| ACTION ITEM |
The answer must consist of every line in the data that contains "Additivity".

| SUPPLIED DATA |
===
/-- **The projection does not increase Sobolev norms**: `‖P_S w‖_{H^s} ≤ ‖w‖_{H^s}`.
[cite: Grafakos2014, Prop. 3.2.7 (4)] -/
theorem eSobolevNorm_fourierSetProj_le {S : Set (d → ℤ)} (hS : ∀ k ∈ S, -k ∈ S)
    {w : UnitAddTorus d → EuclideanSpace ℝ d} (hw : MemLp w 2 volume) (s : ℝ) :
    FunctionSpaces.Torus.eSobolevNorm s (FunctionSpaces.EuclideanSpace.complexify ∘ fourierSetProj S w) ≤
      FunctionSpaces.Torus.eSobolevNorm s (FunctionSpaces.EuclideanSpace.complexify ∘ w) := by
  unfold FunctionSpaces.Torus.eSobolevNorm
  refine ENNReal.rpow_le_rpow (ENNReal.tsum_le_tsum fun k => ?_) (by norm_num)
  rw [mFourierCoeff_fourierSetProj hS hw k]
  gcongr
  rw [← ofReal_norm, ← ofReal_norm]
  exact ENNReal.ofReal_le_ofReal (norm_sectorCoeff_le S w k)

/-- The projection preserves every Sobolev class `H^s`. [cite: Grafakos2014, Prop. 3.2.7 (4)] -/
theorem memSobolev_fourierSetProj {S : Set (d → ℤ)} (hS : ∀ k ∈ S, -k ∈ S)
    {w : UnitAddTorus d → EuclideanSpace ℝ d} (hw : MemLp w 2 volume) {s : ℝ}
    (hws : FunctionSpaces.Torus.MemSobolev s (FunctionSpaces.EuclideanSpace.complexify ∘ w)) :
    FunctionSpaces.Torus.MemSobolev s (FunctionSpaces.EuclideanSpace.complexify ∘ fourierSetProj S w) :=
  ⟨FunctionSpaces.Torus.integrable_complexify_comp (integrable_fourierSetProj S hw),
    (eSobolevNorm_fourierSetProj_le hS hw s).trans_lt hws.2⟩

/-- **Parseval for the projection**: `∫ ‖P_S w‖² = ∑' ‖𝟙_S(k) ŵ(k)‖²`. [cite: Grafakos2014, Prop. 3.2.7 (3)] -/
theorem integral_norm_sq_fourierSetProj {S : Set (d → ℤ)} (hS : ∀ k ∈ S, -k ∈ S)
    {w : UnitAddTorus d → EuclideanSpace ℝ d} (hw : MemLp w 2 volume) :
    ∫ x, ‖fourierSetProj S w x‖ ^ 2 = ∑' k, ‖sectorCoeff S w k‖ ^ 2 := by
  rw [FunctionSpaces.Torus.integral_norm_sq_eq_tsum (memLp_two_fourierSetProj S hw)]
  exact tsum_congr fun k => by rw [mFourierCoeff_fourierSetProj hS hw k]

/-- `∫ ‖P_S w‖² ≤ ∫ ‖w‖²`. [cite: Grafakos2014, Prop. 3.2.7 (3)] -/
theorem integral_norm_sq_fourierSetProj_le {S : Set (d → ℤ)} (hS : ∀ k ∈ S, -k ∈ S)
    {w : UnitAddTorus d → EuclideanSpace ℝ d} (hw : MemLp w 2 volume) :
    ∫ x, ‖fourierSetProj S w x‖ ^ 2 ≤ ∫ x, ‖w x‖ ^ 2 := by
  rw [integral_norm_sq_fourierSetProj hS hw, FunctionSpaces.Torus.integral_norm_sq_eq_tsum hw]
  exact Summable.tsum_le_tsum (fun k => pow_le_pow_left₀ (norm_nonneg _) (norm_sectorCoeff_le S w k) 2)
    (summable_sq_norm_sectorCoeff S hw) (FunctionSpaces.Torus.hasSum_sq_norm_mFourierCoeff_complexify hw).summable

/-! ## Additivity -/

/-- Real fields with the same Fourier coefficients agree a.e. [cite: Grafakos2014, Prop. 3.2.7 (4)] -/
theorem ae_eq_of_forall_mFourierCoeff_complexify_eq {u v : UnitAddTorus d → EuclideanSpace ℝ d}
    (hu : Integrable u volume) (hv : Integrable v volume)
    (h : ∀ k, mFourierCoeff (FunctionSpaces.EuclideanSpace.complexify ∘ u) k =
      mFourierCoeff (FunctionSpaces.EuclideanSpace.complexify ∘ v) k) :
    u =ᵐ[volume] v := by
  have hae := FunctionSpaces.Torus.ae_eq_of_forall_mFourierCoeff_eq
    (FunctionSpaces.Torus.integrable_complexify_comp hu) (FunctionSpaces.Torus.integrable_complexify_comp hv) h
  filter_upwards [hae] with x hx
  exact FunctionSpaces.EuclideanSpace.complexify_injective hx

/-- **Additivity on disjoint symmetric sets**: `P_{S₁ ∪ S₂} w = P_{S₁} w + P_{S₂} w` a.e.
[cite: Grafakos2014, Prop. 3.2.7 (4)] -/
theorem fourierSetProj_union_ae_eq {S₁ S₂ : Set (d → ℤ)} (hS₁ : ∀ k ∈ S₁, -k ∈ S₁) (hS₂ : ∀ k ∈ S₂, -k ∈ S₂)
    (hdisj : Disjoint S₁ S₂) {w : UnitAddTorus d → EuclideanSpace ℝ d} (hw : MemLp w 2 volume) :
    fourierSetProj (S₁ ∪ S₂) w =ᵐ[volume] fun x => fourierSetProj S₁ w x + fourierSetProj S₂ w x := by
  have hS : ∀ k ∈ S₁ ∪ S₂, -k ∈ S₁ ∪ S₂ := fun k hk =>
    hk.elim (fun h => Or.inl (hS₁ k h)) (fun h => Or.inr (hS₂ k h))
  have hi₁ := integrable_fourierSetProj S₁ hw
  have hi₂ := integrable_fourierSetProj S₂ hw
  refine ae_eq_of_forall_mFourierCoeff_complexify_eq (integrable_fourierSetProj _ hw) (hi₁.add hi₂) fun k => ?_
  have e : (FunctionSpaces.EuclideanSpace.complexify ∘ fun x => fourierSetProj S₁ w x + fourierSetProj S₂ w x) =
      (FunctionSpaces.EuclideanSpace.complexify ∘ fourierSetProj S₁ w) +
        (FunctionSpaces.EuclideanSpace.complexify ∘ fourierSetProj S₂ w) := by
    funext x
    simp only [Function.comp_apply, Pi.add_apply, map_add]
  rw [e, FunctionSpaces.Torus.mFourierCoeff_add (FunctionSpaces.Torus.integrable_complexify_comp hi₁)
    (FunctionSpaces.Torus.integrable_complexify_comp hi₂), mFourierCoeff_fourierSetProj hS hw,
    mFourierCoeff_fourierSetProj hS₁ hw, mFourierCoeff_fourierSetProj hS₂ hw, sectorCoeff, sectorCoeff, sectorCoeff,
    indicator_union_of_disjoint hdisj]

/-- The projection onto all frequencies is the field itself, a.e. [cite: Grafakos2014, Prop. 3.2.7 (4)] -/
theorem fourierSetProj_univ_ae_eq {w : UnitAddTorus d → EuclideanSpace ℝ d} (hw : MemLp w 2 volume) :
    fourierSetProj univ w =ᵐ[volume] w := by
  refine ae_eq_of_forall_mFourierCoeff_complexify_eq (integrable_fourierSetProj _ hw) (hw.integrable one_le_two)
    fun k => ?_
  rw [mFourierCoeff_fourierSetProj (fun k _ => mem_univ _) hw k, sectorCoeff, indicator_univ]

/-- Complementary projections recompose the field, a.e.: `P_S w + P_{Sᶜ} w = w`.
[cite: Grafakos2014, Prop. 3.2.7 (4)] -/
theorem fourierSetProj_add_compl_ae_eq {S : Set (d → ℤ)} (hS : ∀ k ∈ S, -k ∈ S)
    {w : UnitAddTorus d → EuclideanSpace ℝ d} (hw : MemLp w 2 volume) :
    (fun x => fourierSetProj S w x + fourierSetProj Sᶜ w x) =ᵐ[volume] w := by
  have hSc : ∀ k ∈ Sᶜ, -k ∈ Sᶜ := fun k hk h => hk (by simpa using hS (-k) h)
  have h1 := fourierSetProj_union_ae_eq hS hSc disjoint_compl_right hw
  rw [union_compl_self] at h1
  exact h1.symm.trans (fourierSetProj_univ_ae_eq hw)

/-- **Finite disjoint families of symmetric sets**: `P_{⋃ᵢ Sᵢ} w = ∑ᵢ P_{Sᵢ} w` a.e. (the Bloch-sector
splitting of an `L²` datum). [cite: Grafakos2014, Prop. 3.2.7 (4)] -/
theorem fourierSetProj_biUnion_ae_eq {ι : Type*} (s : Finset ι) (S : ι → Set (d → ℤ))
    (hS : ∀ i ∈ s, ∀ k ∈ S i, -k ∈ S i) (hdisj : (s : Set ι).PairwiseDisjoint S)
    {w : UnitAddTorus d → EuclideanSpace ℝ d} (hw : MemLp w 2 volume) :
    fourierSetProj (⋃ i ∈ s, S i) w =ᵐ[volume] fun x => ∑ i ∈ s, fourierSetProj (S i) w x := by
  classical
  induction s using Finset.induction_on with
  | empty =>
      have e0 : (⋃ i ∈ (∅ : Finset ι), S i) = (∅ : Set (d → ℤ)) := by simp
      rw [e0]
      simp only [Finset.sum_empty]
      refine ae_eq_of_forall_mFourierCoeff_complexify_eq (integrable_fourierSetProj _ hw) (integrable_zero _ _ _)
        fun k => ?_
      rw [mFourierCoeff_fourierSetProj (fun k hk => hk.elim) hw k, sectorCoeff, indicator_empty,
        FunctionSpaces.Torus.mFourierCoeff_eq_integral_volume]
      simp
  | insert a s ha ih =>
      have hS' : ∀ i ∈ s, ∀ k ∈ S i, -k ∈ S i := fun i hi => hS i (Finset.mem_insert_of_mem hi)
      have hdisj' : (s : Set ι).PairwiseDisjoint S :=
        hdisj.subset (Finset.coe_subset.2 (Finset.subset_insert a s))
      have hSa : ∀ k ∈ S a, -k ∈ S a := hS a (Finset.mem_insert_self a s)
      have hU : ∀ k ∈ ⋃ i ∈ s, S i, -k ∈ ⋃ i ∈ s, S i := by
        intro k hk
        simp only [mem_iUnion] at hk ⊢
        obtain ⟨i, hi, hki⟩ := hk
        exact ⟨i, hi, hS' i hi k hki⟩
      have hd : Disjoint (S a) (⋃ i ∈ s, S i) := by
        rw [disjoint_iUnion₂_right]
        intro i hi
        exact hdisj (Finset.mem_coe.2 (Finset.mem_insert_self a s))
          (Finset.mem_coe.2 (Finset.mem_insert_of_mem hi)) (fun h => ha (h ▸ hi))
      rw [Finset.set_biUnion_insert]
      filter_upwards [fourierSetProj_union_ae_eq hSa hU hd hw, ih hS' hdisj'] with x hx hih
      rw [hx, Finset.sum_insert ha, hih]

/-! ## Bloch sectors `±ℓ + nℤ^d`

The symmetric frequency sets of the Floquet–Bloch decomposition relative to the sublattice `nℤ^d`:
`blochSector n ℓ = (ℓ + nℤ^d) ∪ (-ℓ + nℤ^d)`. They are symmetric under `k ↦ -k`, and finitely many of
them, pairwise disjoint, cover `ℤ^d` (one per unordered pair `{c, -c}` of residue classes
`c ∈ (ℤ/n)^d`). -/

/-- The Bloch sector of `ℓ` modulo `n`: `(ℓ + nℤ^d) ∪ (-ℓ + nℤ^d)` (the frequencies of the characters of
`T^d` in the classes `±ℓ` of `ℤ^d / nℤ^d`; Bloch/Floquet decomposition relative to the sublattice `nℤ^d`).
[cite: Grafakos2014, §3.1] -/
def blochSector (n : ℕ) (ℓ : d → ℤ) : Set (d → ℤ) :=
  {k | (∃ z : d → ℤ, k = ℓ + (n : ℤ) • z) ∨ (∃ z : d → ℤ, k = -ℓ + (n : ℤ) • z)}

omit [Fintype d] in
/-- Membership in a Bloch sector, unfolded. [cite: Grafakos2014, §3.1] -/
theorem mem_blochSector_iff {n : ℕ} {ℓ k : d → ℤ} :
    k ∈ blochSector n ℓ ↔ (∃ z : d → ℤ, k = ℓ + (n : ℤ) • z) ∨ (∃ z : d → ℤ, k = -ℓ + (n : ℤ) • z) :=
  Iff.rfl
===
| REPLY |
/-! ## Additivity -/
/-- **Additivity on disjoint symmetric sets**: `P_{S₁ ∪ S₂} w = P_{S₁} w + P_{S₂} w` a.e.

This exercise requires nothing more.